**** DATA

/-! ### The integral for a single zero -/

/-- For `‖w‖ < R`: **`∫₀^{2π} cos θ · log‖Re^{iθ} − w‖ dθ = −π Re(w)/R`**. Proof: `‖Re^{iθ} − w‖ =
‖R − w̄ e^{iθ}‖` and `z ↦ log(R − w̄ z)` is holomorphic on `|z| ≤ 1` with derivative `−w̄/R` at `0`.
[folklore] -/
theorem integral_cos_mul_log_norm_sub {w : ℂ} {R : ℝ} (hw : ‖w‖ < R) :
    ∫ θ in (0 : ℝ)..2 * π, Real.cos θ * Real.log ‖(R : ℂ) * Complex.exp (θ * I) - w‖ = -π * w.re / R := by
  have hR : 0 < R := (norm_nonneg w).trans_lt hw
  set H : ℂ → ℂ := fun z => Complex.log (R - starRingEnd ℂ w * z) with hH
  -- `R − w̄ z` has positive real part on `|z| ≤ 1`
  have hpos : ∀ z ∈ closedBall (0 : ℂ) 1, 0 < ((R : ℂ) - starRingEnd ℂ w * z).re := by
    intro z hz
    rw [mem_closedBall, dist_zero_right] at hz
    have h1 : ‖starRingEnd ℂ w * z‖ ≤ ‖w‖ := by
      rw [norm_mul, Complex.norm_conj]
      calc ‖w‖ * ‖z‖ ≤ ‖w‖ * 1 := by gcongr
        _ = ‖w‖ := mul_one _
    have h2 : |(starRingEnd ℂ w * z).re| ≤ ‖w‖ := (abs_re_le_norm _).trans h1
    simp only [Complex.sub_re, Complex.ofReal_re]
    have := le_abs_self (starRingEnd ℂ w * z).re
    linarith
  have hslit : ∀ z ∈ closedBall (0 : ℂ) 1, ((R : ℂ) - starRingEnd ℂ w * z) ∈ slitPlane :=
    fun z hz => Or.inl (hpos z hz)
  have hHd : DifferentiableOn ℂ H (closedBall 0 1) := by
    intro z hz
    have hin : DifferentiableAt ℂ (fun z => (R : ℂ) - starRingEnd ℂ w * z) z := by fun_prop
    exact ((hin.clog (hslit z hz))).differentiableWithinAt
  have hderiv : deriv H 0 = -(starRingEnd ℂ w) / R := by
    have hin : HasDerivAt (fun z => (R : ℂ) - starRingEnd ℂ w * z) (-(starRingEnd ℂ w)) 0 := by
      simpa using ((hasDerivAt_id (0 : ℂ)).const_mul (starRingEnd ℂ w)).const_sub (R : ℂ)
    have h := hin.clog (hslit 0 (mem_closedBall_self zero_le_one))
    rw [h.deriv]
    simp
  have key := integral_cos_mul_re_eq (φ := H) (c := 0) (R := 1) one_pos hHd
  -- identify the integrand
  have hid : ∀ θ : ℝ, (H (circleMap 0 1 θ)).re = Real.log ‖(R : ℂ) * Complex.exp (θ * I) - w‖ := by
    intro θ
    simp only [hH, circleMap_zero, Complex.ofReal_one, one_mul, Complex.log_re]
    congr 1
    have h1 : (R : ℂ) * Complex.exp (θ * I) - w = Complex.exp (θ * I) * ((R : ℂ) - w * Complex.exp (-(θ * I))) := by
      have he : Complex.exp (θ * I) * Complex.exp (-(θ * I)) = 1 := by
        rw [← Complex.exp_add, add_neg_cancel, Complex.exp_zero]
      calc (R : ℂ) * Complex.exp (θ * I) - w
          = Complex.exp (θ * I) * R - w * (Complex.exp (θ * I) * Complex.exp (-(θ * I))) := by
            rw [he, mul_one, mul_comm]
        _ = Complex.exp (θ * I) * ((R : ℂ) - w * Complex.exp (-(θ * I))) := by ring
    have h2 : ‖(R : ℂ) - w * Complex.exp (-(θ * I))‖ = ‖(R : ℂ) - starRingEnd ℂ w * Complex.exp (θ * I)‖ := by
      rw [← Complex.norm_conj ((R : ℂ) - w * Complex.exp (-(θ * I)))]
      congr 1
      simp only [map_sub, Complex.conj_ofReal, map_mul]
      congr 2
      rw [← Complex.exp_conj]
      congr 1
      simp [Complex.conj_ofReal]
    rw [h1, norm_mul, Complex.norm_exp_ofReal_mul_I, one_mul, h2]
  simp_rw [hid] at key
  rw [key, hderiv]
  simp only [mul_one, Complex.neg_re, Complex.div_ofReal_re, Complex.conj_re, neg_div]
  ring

********
**** DATA

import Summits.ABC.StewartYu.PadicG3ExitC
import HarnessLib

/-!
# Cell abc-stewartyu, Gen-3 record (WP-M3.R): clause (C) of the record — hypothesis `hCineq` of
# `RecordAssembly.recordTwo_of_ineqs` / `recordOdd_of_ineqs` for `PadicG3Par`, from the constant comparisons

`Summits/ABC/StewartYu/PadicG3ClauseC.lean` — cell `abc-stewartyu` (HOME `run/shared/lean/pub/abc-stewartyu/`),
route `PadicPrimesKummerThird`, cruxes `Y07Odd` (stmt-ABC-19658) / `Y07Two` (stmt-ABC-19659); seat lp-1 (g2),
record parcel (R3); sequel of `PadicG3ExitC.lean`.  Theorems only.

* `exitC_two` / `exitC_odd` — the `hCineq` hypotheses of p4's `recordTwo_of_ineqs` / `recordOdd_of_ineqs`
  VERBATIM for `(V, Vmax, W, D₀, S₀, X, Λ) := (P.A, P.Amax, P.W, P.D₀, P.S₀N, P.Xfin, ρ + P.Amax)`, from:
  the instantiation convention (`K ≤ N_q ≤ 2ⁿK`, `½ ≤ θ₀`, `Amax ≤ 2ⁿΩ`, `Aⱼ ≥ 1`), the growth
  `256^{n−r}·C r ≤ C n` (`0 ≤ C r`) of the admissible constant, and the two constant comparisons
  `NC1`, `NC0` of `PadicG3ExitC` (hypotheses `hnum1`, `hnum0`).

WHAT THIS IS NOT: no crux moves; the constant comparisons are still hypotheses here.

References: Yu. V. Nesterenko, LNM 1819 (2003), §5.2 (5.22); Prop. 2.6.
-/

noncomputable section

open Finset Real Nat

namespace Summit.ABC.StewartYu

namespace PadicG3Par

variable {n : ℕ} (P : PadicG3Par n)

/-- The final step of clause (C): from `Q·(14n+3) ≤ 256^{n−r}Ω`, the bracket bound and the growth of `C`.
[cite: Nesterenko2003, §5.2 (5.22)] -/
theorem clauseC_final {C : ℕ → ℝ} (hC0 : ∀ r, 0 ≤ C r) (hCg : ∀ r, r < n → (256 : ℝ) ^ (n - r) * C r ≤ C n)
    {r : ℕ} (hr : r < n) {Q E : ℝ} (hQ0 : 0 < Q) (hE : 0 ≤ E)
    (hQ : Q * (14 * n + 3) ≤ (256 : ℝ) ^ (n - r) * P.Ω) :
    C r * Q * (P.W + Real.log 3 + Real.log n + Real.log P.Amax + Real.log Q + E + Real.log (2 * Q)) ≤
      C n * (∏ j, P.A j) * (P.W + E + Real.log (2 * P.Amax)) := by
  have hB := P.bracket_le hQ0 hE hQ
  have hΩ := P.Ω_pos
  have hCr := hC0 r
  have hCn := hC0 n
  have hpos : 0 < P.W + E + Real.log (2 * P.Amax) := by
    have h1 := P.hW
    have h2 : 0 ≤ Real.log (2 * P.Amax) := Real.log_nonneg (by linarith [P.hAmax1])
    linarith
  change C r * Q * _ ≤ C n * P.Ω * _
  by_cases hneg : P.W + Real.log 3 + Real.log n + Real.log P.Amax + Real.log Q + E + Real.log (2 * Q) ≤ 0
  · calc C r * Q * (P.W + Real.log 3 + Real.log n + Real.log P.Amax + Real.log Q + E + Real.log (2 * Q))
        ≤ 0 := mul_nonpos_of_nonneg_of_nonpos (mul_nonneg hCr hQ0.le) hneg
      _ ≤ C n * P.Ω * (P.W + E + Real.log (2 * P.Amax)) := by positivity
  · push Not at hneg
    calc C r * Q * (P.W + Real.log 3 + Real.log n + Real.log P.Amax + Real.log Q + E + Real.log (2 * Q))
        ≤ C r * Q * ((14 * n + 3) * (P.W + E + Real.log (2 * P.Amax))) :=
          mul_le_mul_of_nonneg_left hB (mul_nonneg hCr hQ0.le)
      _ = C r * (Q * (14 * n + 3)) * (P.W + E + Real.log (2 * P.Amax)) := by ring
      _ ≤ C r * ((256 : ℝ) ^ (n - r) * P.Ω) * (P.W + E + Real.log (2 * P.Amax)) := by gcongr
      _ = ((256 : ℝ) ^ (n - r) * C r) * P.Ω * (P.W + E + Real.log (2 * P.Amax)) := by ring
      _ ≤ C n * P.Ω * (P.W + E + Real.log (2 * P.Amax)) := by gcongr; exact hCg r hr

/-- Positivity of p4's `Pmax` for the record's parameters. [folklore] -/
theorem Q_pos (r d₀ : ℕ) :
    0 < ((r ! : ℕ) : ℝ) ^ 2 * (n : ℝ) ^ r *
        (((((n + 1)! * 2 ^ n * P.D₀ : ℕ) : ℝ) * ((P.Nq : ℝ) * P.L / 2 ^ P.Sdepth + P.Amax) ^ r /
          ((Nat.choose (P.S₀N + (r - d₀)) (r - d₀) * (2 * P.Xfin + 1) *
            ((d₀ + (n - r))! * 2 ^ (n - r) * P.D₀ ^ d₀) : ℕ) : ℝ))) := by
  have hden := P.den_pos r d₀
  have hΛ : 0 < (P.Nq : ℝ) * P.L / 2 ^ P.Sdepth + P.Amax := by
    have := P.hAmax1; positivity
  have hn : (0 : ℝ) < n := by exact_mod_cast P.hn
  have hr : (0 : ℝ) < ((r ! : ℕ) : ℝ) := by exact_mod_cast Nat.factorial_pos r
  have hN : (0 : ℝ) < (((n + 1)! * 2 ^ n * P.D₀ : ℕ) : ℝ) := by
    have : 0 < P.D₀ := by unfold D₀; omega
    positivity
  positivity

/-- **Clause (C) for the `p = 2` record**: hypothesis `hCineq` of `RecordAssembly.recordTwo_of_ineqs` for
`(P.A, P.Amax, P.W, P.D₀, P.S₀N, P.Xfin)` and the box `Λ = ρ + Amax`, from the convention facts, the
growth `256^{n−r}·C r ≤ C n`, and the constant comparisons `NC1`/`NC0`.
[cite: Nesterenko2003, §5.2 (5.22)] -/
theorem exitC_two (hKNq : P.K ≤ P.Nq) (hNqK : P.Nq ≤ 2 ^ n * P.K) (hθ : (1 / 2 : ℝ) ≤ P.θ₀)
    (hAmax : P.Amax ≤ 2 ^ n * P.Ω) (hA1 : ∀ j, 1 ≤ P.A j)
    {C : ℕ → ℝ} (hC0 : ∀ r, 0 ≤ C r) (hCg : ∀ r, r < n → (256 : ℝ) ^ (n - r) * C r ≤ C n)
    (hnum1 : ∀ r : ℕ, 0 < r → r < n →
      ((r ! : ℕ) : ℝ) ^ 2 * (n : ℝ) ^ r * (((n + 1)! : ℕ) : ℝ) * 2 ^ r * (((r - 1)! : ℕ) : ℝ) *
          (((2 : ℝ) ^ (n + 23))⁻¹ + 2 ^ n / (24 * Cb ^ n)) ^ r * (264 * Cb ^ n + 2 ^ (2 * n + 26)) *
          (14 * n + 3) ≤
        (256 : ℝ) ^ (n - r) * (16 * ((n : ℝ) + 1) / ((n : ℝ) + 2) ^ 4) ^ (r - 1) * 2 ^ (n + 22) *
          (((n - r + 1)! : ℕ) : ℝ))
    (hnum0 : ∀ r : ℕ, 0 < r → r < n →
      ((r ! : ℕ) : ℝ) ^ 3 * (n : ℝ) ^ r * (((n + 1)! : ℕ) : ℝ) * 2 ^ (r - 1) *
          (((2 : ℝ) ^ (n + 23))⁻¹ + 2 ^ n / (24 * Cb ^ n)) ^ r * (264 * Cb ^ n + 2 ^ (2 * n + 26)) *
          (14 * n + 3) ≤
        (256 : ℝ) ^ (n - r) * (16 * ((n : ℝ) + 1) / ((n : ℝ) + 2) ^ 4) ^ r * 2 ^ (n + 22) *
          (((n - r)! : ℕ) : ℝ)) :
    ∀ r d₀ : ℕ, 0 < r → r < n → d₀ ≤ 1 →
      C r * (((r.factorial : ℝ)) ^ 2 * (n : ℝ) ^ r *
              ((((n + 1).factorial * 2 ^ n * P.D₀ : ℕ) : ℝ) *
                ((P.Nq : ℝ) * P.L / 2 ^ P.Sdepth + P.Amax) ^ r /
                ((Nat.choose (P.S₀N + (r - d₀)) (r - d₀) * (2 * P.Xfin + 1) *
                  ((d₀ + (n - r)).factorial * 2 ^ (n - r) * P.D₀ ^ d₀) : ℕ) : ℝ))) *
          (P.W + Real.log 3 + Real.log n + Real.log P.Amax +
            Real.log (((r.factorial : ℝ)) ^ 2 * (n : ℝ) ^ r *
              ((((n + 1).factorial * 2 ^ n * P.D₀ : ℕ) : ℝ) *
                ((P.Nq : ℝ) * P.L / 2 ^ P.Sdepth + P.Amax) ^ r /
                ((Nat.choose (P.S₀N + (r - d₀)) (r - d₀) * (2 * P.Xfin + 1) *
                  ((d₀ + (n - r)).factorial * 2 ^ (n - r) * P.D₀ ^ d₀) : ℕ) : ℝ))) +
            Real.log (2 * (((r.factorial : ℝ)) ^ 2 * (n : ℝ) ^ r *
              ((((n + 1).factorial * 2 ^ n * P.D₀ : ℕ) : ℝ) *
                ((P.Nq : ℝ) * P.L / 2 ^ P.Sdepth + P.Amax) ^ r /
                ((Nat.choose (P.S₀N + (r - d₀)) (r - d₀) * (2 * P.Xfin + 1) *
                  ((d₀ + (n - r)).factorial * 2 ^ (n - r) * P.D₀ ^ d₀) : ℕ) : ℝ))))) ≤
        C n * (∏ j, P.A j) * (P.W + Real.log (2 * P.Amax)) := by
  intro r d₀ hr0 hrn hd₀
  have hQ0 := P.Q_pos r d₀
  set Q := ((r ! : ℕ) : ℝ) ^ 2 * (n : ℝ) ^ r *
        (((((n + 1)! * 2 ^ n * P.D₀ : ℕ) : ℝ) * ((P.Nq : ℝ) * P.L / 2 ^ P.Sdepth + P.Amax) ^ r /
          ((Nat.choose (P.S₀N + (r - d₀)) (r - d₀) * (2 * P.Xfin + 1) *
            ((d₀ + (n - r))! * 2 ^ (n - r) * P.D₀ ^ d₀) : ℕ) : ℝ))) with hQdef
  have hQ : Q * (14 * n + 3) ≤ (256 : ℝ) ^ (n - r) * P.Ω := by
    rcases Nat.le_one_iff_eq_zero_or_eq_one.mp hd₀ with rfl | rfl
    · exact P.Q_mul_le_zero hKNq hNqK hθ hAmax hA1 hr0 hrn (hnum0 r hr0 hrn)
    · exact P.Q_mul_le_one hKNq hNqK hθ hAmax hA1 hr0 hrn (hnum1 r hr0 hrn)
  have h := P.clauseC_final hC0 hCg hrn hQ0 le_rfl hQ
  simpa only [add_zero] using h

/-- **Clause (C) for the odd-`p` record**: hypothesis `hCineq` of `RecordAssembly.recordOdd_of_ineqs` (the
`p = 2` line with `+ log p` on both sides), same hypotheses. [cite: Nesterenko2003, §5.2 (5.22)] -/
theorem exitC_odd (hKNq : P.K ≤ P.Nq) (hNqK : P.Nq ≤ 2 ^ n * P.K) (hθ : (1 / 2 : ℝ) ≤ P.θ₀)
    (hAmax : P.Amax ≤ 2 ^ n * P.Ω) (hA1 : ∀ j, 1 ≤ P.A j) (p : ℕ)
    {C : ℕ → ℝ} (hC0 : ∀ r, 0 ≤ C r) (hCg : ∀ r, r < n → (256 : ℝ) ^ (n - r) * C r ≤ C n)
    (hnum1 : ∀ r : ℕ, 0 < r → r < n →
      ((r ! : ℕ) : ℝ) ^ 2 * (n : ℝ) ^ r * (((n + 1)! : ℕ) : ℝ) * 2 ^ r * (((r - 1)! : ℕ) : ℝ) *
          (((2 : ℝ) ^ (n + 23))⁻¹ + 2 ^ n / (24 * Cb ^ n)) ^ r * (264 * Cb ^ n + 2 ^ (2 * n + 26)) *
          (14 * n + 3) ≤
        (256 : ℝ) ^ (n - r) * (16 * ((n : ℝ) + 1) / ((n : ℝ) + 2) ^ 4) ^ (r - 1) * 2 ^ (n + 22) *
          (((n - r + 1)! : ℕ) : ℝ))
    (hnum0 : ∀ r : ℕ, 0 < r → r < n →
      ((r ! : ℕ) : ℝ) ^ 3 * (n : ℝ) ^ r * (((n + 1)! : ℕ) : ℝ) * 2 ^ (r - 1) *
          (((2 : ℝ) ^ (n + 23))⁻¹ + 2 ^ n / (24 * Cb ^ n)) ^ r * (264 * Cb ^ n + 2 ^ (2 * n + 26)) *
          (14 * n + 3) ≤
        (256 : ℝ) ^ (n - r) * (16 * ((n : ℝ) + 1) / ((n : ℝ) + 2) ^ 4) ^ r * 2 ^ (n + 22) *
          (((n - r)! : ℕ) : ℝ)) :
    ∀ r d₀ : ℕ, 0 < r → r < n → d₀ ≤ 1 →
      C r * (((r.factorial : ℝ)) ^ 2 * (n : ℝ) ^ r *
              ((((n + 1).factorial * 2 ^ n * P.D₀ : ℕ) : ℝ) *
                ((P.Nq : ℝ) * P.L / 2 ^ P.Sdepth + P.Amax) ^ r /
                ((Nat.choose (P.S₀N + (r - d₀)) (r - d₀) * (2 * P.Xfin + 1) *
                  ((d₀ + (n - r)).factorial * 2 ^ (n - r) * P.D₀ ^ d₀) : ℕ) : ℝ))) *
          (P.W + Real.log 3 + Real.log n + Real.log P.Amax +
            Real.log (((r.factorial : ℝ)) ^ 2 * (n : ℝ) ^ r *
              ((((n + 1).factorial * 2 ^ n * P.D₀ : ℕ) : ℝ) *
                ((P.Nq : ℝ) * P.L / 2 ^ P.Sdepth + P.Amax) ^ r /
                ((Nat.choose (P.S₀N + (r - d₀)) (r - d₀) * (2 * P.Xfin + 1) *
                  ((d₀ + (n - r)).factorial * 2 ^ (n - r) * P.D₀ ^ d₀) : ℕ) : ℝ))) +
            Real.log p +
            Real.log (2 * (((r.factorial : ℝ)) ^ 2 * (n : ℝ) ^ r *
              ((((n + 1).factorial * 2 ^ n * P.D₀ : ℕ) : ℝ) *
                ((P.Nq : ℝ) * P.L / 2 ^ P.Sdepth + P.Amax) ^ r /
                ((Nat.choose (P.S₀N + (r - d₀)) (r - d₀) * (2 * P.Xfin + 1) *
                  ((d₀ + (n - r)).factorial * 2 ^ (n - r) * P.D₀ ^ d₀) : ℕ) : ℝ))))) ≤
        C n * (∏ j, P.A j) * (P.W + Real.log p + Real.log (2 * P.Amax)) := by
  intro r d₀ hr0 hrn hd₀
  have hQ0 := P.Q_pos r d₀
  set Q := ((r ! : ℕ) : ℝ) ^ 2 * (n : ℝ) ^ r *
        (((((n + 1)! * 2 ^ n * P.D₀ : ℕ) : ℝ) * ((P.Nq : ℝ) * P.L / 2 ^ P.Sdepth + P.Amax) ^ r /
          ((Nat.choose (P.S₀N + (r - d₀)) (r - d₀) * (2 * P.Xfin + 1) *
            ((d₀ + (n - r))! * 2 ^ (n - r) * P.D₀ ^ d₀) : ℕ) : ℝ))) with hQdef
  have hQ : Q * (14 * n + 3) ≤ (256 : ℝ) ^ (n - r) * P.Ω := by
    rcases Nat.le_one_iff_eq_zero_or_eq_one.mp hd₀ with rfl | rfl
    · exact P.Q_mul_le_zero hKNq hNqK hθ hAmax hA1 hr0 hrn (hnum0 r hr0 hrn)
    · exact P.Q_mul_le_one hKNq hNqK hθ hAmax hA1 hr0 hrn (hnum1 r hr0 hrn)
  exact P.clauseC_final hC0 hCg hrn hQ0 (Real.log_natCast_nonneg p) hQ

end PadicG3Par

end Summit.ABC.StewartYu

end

********
**** DATA

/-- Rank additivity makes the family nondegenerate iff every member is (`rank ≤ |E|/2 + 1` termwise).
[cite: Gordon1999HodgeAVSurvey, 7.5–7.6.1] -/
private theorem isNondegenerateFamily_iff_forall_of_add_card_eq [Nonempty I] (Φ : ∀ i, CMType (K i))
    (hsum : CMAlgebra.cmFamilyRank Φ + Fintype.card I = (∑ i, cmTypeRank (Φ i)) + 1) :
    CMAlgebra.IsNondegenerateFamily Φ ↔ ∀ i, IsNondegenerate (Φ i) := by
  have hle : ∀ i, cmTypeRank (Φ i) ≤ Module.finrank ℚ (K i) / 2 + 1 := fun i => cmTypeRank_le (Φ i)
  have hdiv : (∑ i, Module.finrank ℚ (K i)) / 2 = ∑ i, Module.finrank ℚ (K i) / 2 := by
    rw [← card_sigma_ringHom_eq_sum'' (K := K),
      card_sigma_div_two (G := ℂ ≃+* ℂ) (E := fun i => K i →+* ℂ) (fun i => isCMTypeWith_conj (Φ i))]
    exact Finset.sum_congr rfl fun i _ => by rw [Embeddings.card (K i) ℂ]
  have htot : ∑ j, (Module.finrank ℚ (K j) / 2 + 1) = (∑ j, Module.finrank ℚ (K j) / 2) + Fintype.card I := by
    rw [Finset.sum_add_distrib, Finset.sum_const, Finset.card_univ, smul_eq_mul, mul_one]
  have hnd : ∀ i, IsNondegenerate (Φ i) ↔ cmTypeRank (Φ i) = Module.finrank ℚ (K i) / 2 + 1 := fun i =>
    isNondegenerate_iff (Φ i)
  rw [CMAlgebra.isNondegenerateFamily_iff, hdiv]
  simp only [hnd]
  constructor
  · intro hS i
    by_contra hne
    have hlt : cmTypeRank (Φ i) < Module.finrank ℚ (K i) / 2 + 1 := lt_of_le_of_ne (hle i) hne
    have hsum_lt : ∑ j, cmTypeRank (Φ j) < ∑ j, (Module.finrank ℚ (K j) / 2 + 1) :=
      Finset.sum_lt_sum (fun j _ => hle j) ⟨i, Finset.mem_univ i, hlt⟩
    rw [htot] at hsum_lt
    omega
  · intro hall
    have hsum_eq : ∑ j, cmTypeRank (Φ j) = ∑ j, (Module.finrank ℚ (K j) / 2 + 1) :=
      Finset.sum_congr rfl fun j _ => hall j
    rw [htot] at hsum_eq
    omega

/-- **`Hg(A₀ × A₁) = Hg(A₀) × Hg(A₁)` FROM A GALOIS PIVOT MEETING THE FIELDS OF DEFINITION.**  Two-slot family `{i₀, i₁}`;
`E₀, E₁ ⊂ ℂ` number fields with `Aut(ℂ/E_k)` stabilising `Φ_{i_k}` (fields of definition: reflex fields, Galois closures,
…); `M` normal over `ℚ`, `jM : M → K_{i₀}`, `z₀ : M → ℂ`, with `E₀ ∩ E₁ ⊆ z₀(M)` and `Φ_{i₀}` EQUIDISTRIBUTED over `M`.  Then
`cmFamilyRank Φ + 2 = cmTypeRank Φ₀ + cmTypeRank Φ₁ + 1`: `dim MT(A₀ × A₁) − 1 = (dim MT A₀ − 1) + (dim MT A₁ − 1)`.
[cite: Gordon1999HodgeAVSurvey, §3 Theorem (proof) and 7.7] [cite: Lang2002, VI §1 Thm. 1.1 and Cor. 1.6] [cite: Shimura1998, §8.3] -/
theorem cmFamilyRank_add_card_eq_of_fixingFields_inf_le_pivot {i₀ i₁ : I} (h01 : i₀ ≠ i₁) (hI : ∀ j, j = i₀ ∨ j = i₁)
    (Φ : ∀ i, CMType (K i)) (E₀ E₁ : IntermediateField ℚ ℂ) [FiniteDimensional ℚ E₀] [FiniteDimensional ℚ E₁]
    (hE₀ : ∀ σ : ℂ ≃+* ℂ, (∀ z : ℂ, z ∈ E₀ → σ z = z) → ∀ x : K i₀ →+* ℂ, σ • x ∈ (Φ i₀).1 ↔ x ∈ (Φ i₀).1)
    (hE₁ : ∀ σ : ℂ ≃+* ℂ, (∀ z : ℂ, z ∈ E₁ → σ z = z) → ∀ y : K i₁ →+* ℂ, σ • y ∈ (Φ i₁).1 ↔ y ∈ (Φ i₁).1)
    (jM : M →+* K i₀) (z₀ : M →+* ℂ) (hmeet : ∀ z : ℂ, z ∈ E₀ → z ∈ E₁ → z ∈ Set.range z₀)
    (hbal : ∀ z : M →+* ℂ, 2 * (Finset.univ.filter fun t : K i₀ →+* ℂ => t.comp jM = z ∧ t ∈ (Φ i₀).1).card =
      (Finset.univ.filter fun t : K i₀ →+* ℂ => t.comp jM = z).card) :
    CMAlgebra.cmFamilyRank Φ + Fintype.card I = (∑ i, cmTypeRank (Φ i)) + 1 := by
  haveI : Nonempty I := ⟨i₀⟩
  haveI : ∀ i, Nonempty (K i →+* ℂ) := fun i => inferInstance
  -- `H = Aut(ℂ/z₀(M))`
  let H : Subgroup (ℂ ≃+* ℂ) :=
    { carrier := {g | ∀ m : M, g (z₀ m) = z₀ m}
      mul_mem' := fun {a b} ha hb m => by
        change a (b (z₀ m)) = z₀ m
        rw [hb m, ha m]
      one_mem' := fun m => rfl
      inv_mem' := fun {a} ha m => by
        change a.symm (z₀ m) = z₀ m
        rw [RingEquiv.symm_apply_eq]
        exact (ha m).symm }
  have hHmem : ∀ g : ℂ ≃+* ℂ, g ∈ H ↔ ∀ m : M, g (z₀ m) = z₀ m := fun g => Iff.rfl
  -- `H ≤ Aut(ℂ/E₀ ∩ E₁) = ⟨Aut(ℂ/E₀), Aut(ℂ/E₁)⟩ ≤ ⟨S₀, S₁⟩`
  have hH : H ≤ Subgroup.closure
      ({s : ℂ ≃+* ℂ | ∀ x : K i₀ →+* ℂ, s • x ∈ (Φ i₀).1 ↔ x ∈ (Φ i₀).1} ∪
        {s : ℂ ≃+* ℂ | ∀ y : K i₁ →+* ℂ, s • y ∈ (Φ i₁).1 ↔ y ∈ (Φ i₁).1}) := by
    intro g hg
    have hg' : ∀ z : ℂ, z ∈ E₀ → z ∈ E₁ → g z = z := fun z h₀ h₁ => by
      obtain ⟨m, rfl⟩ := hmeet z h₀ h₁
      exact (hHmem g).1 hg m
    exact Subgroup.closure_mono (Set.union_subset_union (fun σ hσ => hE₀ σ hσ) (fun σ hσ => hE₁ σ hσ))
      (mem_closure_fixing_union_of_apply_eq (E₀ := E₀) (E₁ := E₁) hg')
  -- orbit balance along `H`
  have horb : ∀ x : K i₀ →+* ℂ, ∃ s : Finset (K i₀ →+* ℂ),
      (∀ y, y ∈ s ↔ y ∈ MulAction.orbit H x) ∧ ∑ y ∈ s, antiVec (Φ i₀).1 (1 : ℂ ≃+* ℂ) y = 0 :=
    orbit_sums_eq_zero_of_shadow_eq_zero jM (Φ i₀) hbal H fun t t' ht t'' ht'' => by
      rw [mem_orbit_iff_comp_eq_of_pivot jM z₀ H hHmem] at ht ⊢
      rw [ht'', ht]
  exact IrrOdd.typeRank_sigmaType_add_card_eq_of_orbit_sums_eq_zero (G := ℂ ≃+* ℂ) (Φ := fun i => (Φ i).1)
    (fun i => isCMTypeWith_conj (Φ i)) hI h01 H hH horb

********

*REQUIREMENT:* Start with the line above that contains "single zero -/" and end with the line that contains "has positive real". Write out those lines exactly, and only those.

*YOUR SOLUTION:*
/-! ### The integral for a single zero -/

/-- For `‖w‖ < R`: **`∫₀^{2π} cos θ · log‖Re^{iθ} − w‖ dθ = −π Re(w)/R`**. Proof: `‖Re^{iθ} − w‖ =
‖R − w̄ e^{iθ}‖` and `z ↦ log(R − w̄ z)` is holomorphic on `|z| ≤ 1` with derivative `−w̄/R` at `0`.
[folklore] -/
theorem integral_cos_mul_log_norm_sub {w : ℂ} {R : ℝ} (hw : ‖w‖ < R) :
    ∫ θ in (0 : ℝ)..2 * π, Real.cos θ * Real.log ‖(R : ℂ) * Complex.exp (θ * I) - w‖ = -π * w.re / R := by
  have hR : 0 < R := (norm_nonneg w).trans_lt hw
  set H : ℂ → ℂ := fun z => Complex.log (R - starRingEnd ℂ w * z) with hH
  -- `R − w̄ z` has positive real part on `|z| ≤ 1`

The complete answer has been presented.